David Willis announced at AnimeFest 2010 that his newest project is titled Dumbing of Age, a return to the setting of the original Roomies! comic, Indiana University, with both old characters from Roomies!, It's Walky!, and Shortpacked! as well as new characters created for Dumbing of Age. Writer and researcher Sean Kleefeld later noted that Willis set the comic in college so he could "work out his personal demons" and to connect with a bigger audience, even though, as Kleefeld puts it, "the characters remained fundamentally the same."

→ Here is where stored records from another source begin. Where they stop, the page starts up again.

/-- **Crux #5 C (the control EQUALITY) ⟹ the `≤`-control supplier** (p593079
`additiveControlLeOnTreeAt_zero_of_onTreeAt`). [folklore] -/
theorem controlLe_of_control (hC : WildSplitControlAtThree) :
    ∀ (W : WeierstrassCurve ℚ) [W.IsElliptic] [W.IsGloballyMinimal] (N : ℕ) [NeZero N] (K : Type) [Field K] [NumberField K] (Dt : Literature.NumberTheory.EllipticCurves.ModularForms.ModularParametrizationData W N) (H : Literature.NumberTheory.EllipticCurves.HeegnerDatum N (NumberField.discr K)) (ι : K →+* ℂ) (P : (W.baseChange K).toAffine.Point), Summit.BirchSwinnertonDyer.Rank1Residual.Additive.ClassO6 W 3 → W.HasSurjectiveModNGaloisRep 3 → W.analyticRank = 1 → W.conductorNorm ℤ = N → Literature.NumberTheory.EllipticCurves.IsImaginaryQuadratic K → Literature.NumberTheory.EllipticCurves.SatisfiesHeegnerHypothesis N K → (W.quadraticTwist (NumberField.discr K : ℚ)).entireLFunction 1 ≠ 0 → (WeierstrassCurve.Affine.Point.map ι.toRatAlgHom) P = Literature.NumberTheory.EllipticCurves.ModularForms.heegnerPointComplex Dt H → ¬ IsOfFinAddOrder P → Literature.NumberTheory.EllipticCurves.kolyvagin N W K → ∀ (κ : Literature.NumberTheory.EllipticCurves.ZpExtension K 3), κ.IsAnticyclotomic → ∀ (γ : Field.absoluteGaloisGroup K) [Fact (κ.IsTopGenerator γ)] (𝔭 : IsDedekindDomain.HeightOneSpectrum (NumberField.RingOfIntegers K)) (h𝔭 : ((3 : ℕ) : NumberField.RingOfIntegers K) ∈ 𝔭.asIdeal) (he : 𝔭.asIdeal.ramificationIdx (NumberField.RingOfIntegers ℚ) = 1) (hf : 𝔭.asIdeal.inertiaDeg (NumberField.RingOfIntegers ℚ) = 1), Summit.BirchSwinnertonDyer.BirchSwinnertonDyer.Theorems.SchneiderFreeControlAtoms.AdditiveControlLeOnTreeAt 3 κ 𝔭 γ (Summit.BirchSwinnertonDyer.Rank1Residual.X11b.embAt K 3 𝔭 h𝔭 he hf) 0 P :=
  fun W _ _ N _ K _ _ Dt H ι P hO6 hsurj hr hN hK hHN hLt hP hnt hKv κ hκ γ _ 𝔭 h𝔭 he hf ↦
    AdditiveRankOneControlLe.additiveControlLeOnTreeAt_zero_of_onTreeAt
      (hC W N K Dt H ι P hO6 hsurj hr hN hK hHN hLt hP hnt hKv κ hκ γ 𝔭 h𝔭 he hf)

/-- **PT1 BY NAME (item 20461's text: Poitou–Tate duality for Selmer structures over every number field) ⟹ the
`≤`-control supplier**, at every frame of every Heegner datum of a curve additive at `3` (p593079 §2
`additiveControlLeOnTreeAt_of_poitouTate_of_heegner`; Kolyvagin's theorem for the datum is the supplier's own
antecedent). No PT2, no local Euler–Poincaré fact, no Serre 1967, no reduction-type hypothesis beyond `Addv W 3`.
[cite: MilneADT2006, Ch. I, Thm. 4.10(b)] [cite: JetchevSkinnerWan2017, Thm. 3.3.1 (arXiv:1512.06894 p. 11)] -/
theorem controlLe_of_poitouTate
    (hPT : ∀ (K : Type) [Field K] [NumberField K], Literature.NumberTheory.GaloisCohomology.poitouTate_selmerStructure_duality K) :
    ∀ (W : WeierstrassCurve ℚ) [W.IsElliptic] [W.IsGloballyMinimal] (N : ℕ) [NeZero N] (K : Type) [Field K] [NumberField K] (Dt : Literature.NumberTheory.EllipticCurves.ModularForms.ModularParametrizationData W N) (H : Literature.NumberTheory.EllipticCurves.HeegnerDatum N (NumberField.discr K)) (ι : K →+* ℂ) (P : (W.baseChange K).toAffine.Point), Summit.BirchSwinnertonDyer.Rank1Residual.Additive.ClassO6 W 3 → W.HasSurjectiveModNGaloisRep 3 → W.analyticRank = 1 → W.conductorNorm ℤ = N → Literature.NumberTheory.EllipticCurves.IsImaginaryQuadratic K → Literature.NumberTheory.EllipticCurves.SatisfiesHeegnerHypothesis N K → (W.quadraticTwist (NumberField.discr K : ℚ)).entireLFunction 1 ≠ 0 → (WeierstrassCurve.Affine.Point.map ι.toRatAlgHom) P = Literature.NumberTheory.EllipticCurves.ModularForms.heegnerPointComplex Dt H → ¬ IsOfFinAddOrder P → Literature.NumberTheory.EllipticCurves.kolyvagin N W K → ∀ (κ : Literature.NumberTheory.EllipticCurves.ZpExtension K 3), κ.IsAnticyclotomic → ∀ (γ : Field.absoluteGaloisGroup K) [Fact (κ.IsTopGenerator γ)] (𝔭 : IsDedekindDomain.HeightOneSpectrum (NumberField.RingOfIntegers K)) (h𝔭 : ((3 : ℕ) : NumberField.RingOfIntegers K) ∈ 𝔭.asIdeal) (he : 𝔭.asIdeal.ramificationIdx (NumberField.RingOfIntegers ℚ) = 1) (hf : 𝔭.asIdeal.inertiaDeg (NumberField.RingOfIntegers ℚ) = 1), Summit.BirchSwinnertonDyer.BirchSwinnertonDyer.Theorems.SchneiderFreeControlAtoms.AdditiveControlLeOnTreeAt 3 κ 𝔭 γ (Summit.BirchSwinnertonDyer.Rank1Residual.X11b.embAt K 3 𝔭 h𝔭 he hf) 0 P :=
  fun W _ _ N _ K _ _ Dt H ι P hO6 _ _ hN hK hHN _ hP hnt hKv κ hκ γ _ 𝔭 h𝔭 he hf ↦
    AdditiveRankOneControlLe.additiveControlLeOnTreeAt_of_poitouTate_of_heegner W 3 (by norm_num) hO6.2.1 N K
      (hPT K) Dt H ι P hN hK hHN hP hnt hKv κ hκ γ 𝔭 h𝔭 he hf
import Mathlib.Analysis.Calculus.ParametricIntegral        -- `hasDerivAt_integral_of_dominated_loc_of_deriv_le`
import Mathlib.Analysis.Calculus.FDeriv.Extend              -- `hasDerivWithinAt_Ici_of_tendsto_deriv`
import Mathlib.Analysis.Calculus.ContDiff.RCLike
import Mathlib.Analysis.Calculus.ContDiff.Deriv             -- `contDiffOn_succ_iff_derivWithin`
import Literature.Geometry.ComplexHyperbolic.UnitBallSheetFamilyBounds   -- ★ part 1: majorants uniform in `t`
import HarnessLib

/-!
# Time-dependent sheet integrals `I(t) = ∫ Λ(t, W, √(ε(t)+|W|²)) d⁴W` are `C²` on `[0, δ]` (ROAD A ENGINE-T, part 2)

Topic `Geometry/ComplexHyperbolic`; namespace `Literature.Geometry.ComplexHyperbolic.BallModel`.  THEOREMS ONLY (no `def`, no instance, no notation, no axiom,
no named fact, no `sorry`).  Cell `pub/hodgecm-mathlib`, ENGINE T1 (crux H413 = `stmt-HodgeConjecture-24833`); floor-1½, count-neutral, under row (S-d) ∕ «SdArch» ED. 3 node N1
(`stub_ArchCentralLimitU21`); author F0P3a-p05 (g13), 2026-09-01.  Continues ★ `UnitBallSheetFamilyBounds` (the majorants); delivers the `C²[0,δ]` token that ★ p06
`ArchCentralLimitCompactWallValue.quarter_sub_eq_of_wallGerms` ((A4)-V) consumes for `ψ(t) = m(t)·Φ_Θ(k_t)` (after ★ p843337 packaging + the instantiation + A-p18's bridge).

THE MATHEMATICS.  Datum `Λ : ℝ × ℂ² × ℝ → G` with `ContDiff ℝ 2 Λ` and `r²`-support bound `S`; sheet radius `ε` with derivative data `ε₁, ε₂` (`HasDerivAt` everywhere, `ε₂` continuous),
`ε ≥ 0` on `[0, ∞)`, `ε > 0` on `(0, T)`.  With `ρ = √(ε(t)+|W|²)`, `γ = (t, W, ρ)`, `γ′ = (1,0,ε₁(2ρ)⁻¹)`, `γ″ = (0,0,ε₂(2ρ)⁻¹ − ε₁²(4ρ³)⁻¹)` and the integrals
`I(t) = ∫ Λ(γ)`, `I₁(t) = ∫ DΛ(γ)[γ′]`, `I₂(t) = ∫ D²Λ(γ)[γ′,γ′] + DΛ(γ)[γ″]` (all over `ℂ²` with Lebesgue measure):
  **for `0 < t < T`: `HasDerivAt I (I₁ t) t`, `HasDerivAt I₁ (I₂ t) t` (dominated differentiation with the ★ majorants `B‖W‖⁻¹𝟙`, `D‖W‖⁻³𝟙 ∈ L¹(ℝ⁴)`); `I, I₁, I₂` continuous on `[0,T]`;
  at `t = 0`: right-derivatives `I₁(0)`, `I₂(0)`; hence `ContDiffOn ℝ 2 I (Icc 0 δ)` for every `0 < δ < T`.**
Measurability at `t` with `ε(t) = 0` (the cone) is obtained from continuity OFF the origin `W = 0` (`ρ ≥ ‖W‖ > 0` there) and `W ≠ 0` a.e. — this sidesteps the strong-vs-norm topology of
`E →L (E →L G)` (no `PseudoMetrizableSpace` instance needed).

* §1 `continuous_family_zero`, `aestronglyMeasurable_family_one`, `aestronglyMeasurable_of_continuousOn_ne_zero`, `continuousOn_family_two`, `aestronglyMeasurable_family_two`,
  `continuousOn_family_one_param`, `continuousOn_family_two_param`;
* §2 **`hasDerivAt_integral_family`**, **`hasDerivAt_integral_family_deriv`**, **`continuousOn_integral_family_zero ∕ one ∕ two`** (on `Icc 0 T`);
* §3 **`hasDerivWithinAt_integral_family_zero ∕ one`** (one-sided at `0`), **`contDiffOn_two_integral_family`** (`ContDiffOn ℝ 2 I (Icc 0 δ)`).
HONEST LABEL: HC_CM is proved only modulo the printed citations until rung 0 closes; this file is real analysis over ★ ball-model files and pays nothing by itself.

## References
* [Rogawski1990] J. D. Rogawski, *Automorphic Representations of Unitary Groups in Three Variables*, Ann. of Math. Stud. 123 (1990), §8.4 pp. 126–127.
* [Rudin1980] W. Rudin, *Function Theory in the Unit Ball of ℂⁿ* (1980), §1.4.
-/

noncomputable section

On September 18, 2020, Willis announced that he would be drawing a Patreon-only comic based on the in-universe Dexter and the Monkey Master comics.

==Influences==
In an interview with The Mary Sue, Willis said that he based Joyce and her family on his own upbringing, with his parents reading the "early 1980s equivalent of Fox News," removing everything that she thought would "corrupt" him, like Scooby-Doo, Disney's Adventures of the Gummi Bears, Care Bears, Mister Rogers' Neighborhood, and The Simpsons, with his family attending a "nondenominational fundamentalist Protestant church." Apart from that, he stated that he passively listened to others, following "wonderful people" on Tumblr, Twitter, and Facebook, hearing what they have to say, and trying to find empathy with others, even if he makes himself "a little uncomfortable" and confronts his white privilege, even revising "false information" at times.

==Reception==
The comic has been received somewhat positively. Some said that the "sharp changes between humour and seriousness" are a trademark for the comic, while others have called it interesting and enjoyable, even if it is a source of frustration to see "characters in a different setting." Maggie Vicknair of Comics Beat stated while it would not be possible to accurately summarize every plot moment in the comic, each chapter "revolves around one day and jumps between different characters’ adjacent plot lines," with stories range in their subject and tone, even as they are all in the same universe, along with many "interconnected romance plots." Tom Speelman of ComicsAlliance called it one of "the best original ongoing comics being published today," with the characters learning about "life's ups and downs and that adulthood isn't easy," and called it Willis' magnum opus, saying it has "emotionally true storytelling." He further said that the comic has a "crack sense of humor" and said that anyone coming into college, in college, or in high school should read it, along with those who like his previous works or other webcomics like Questionable Content, Girls With Slingshots or R. K. Milholland's Something Positive.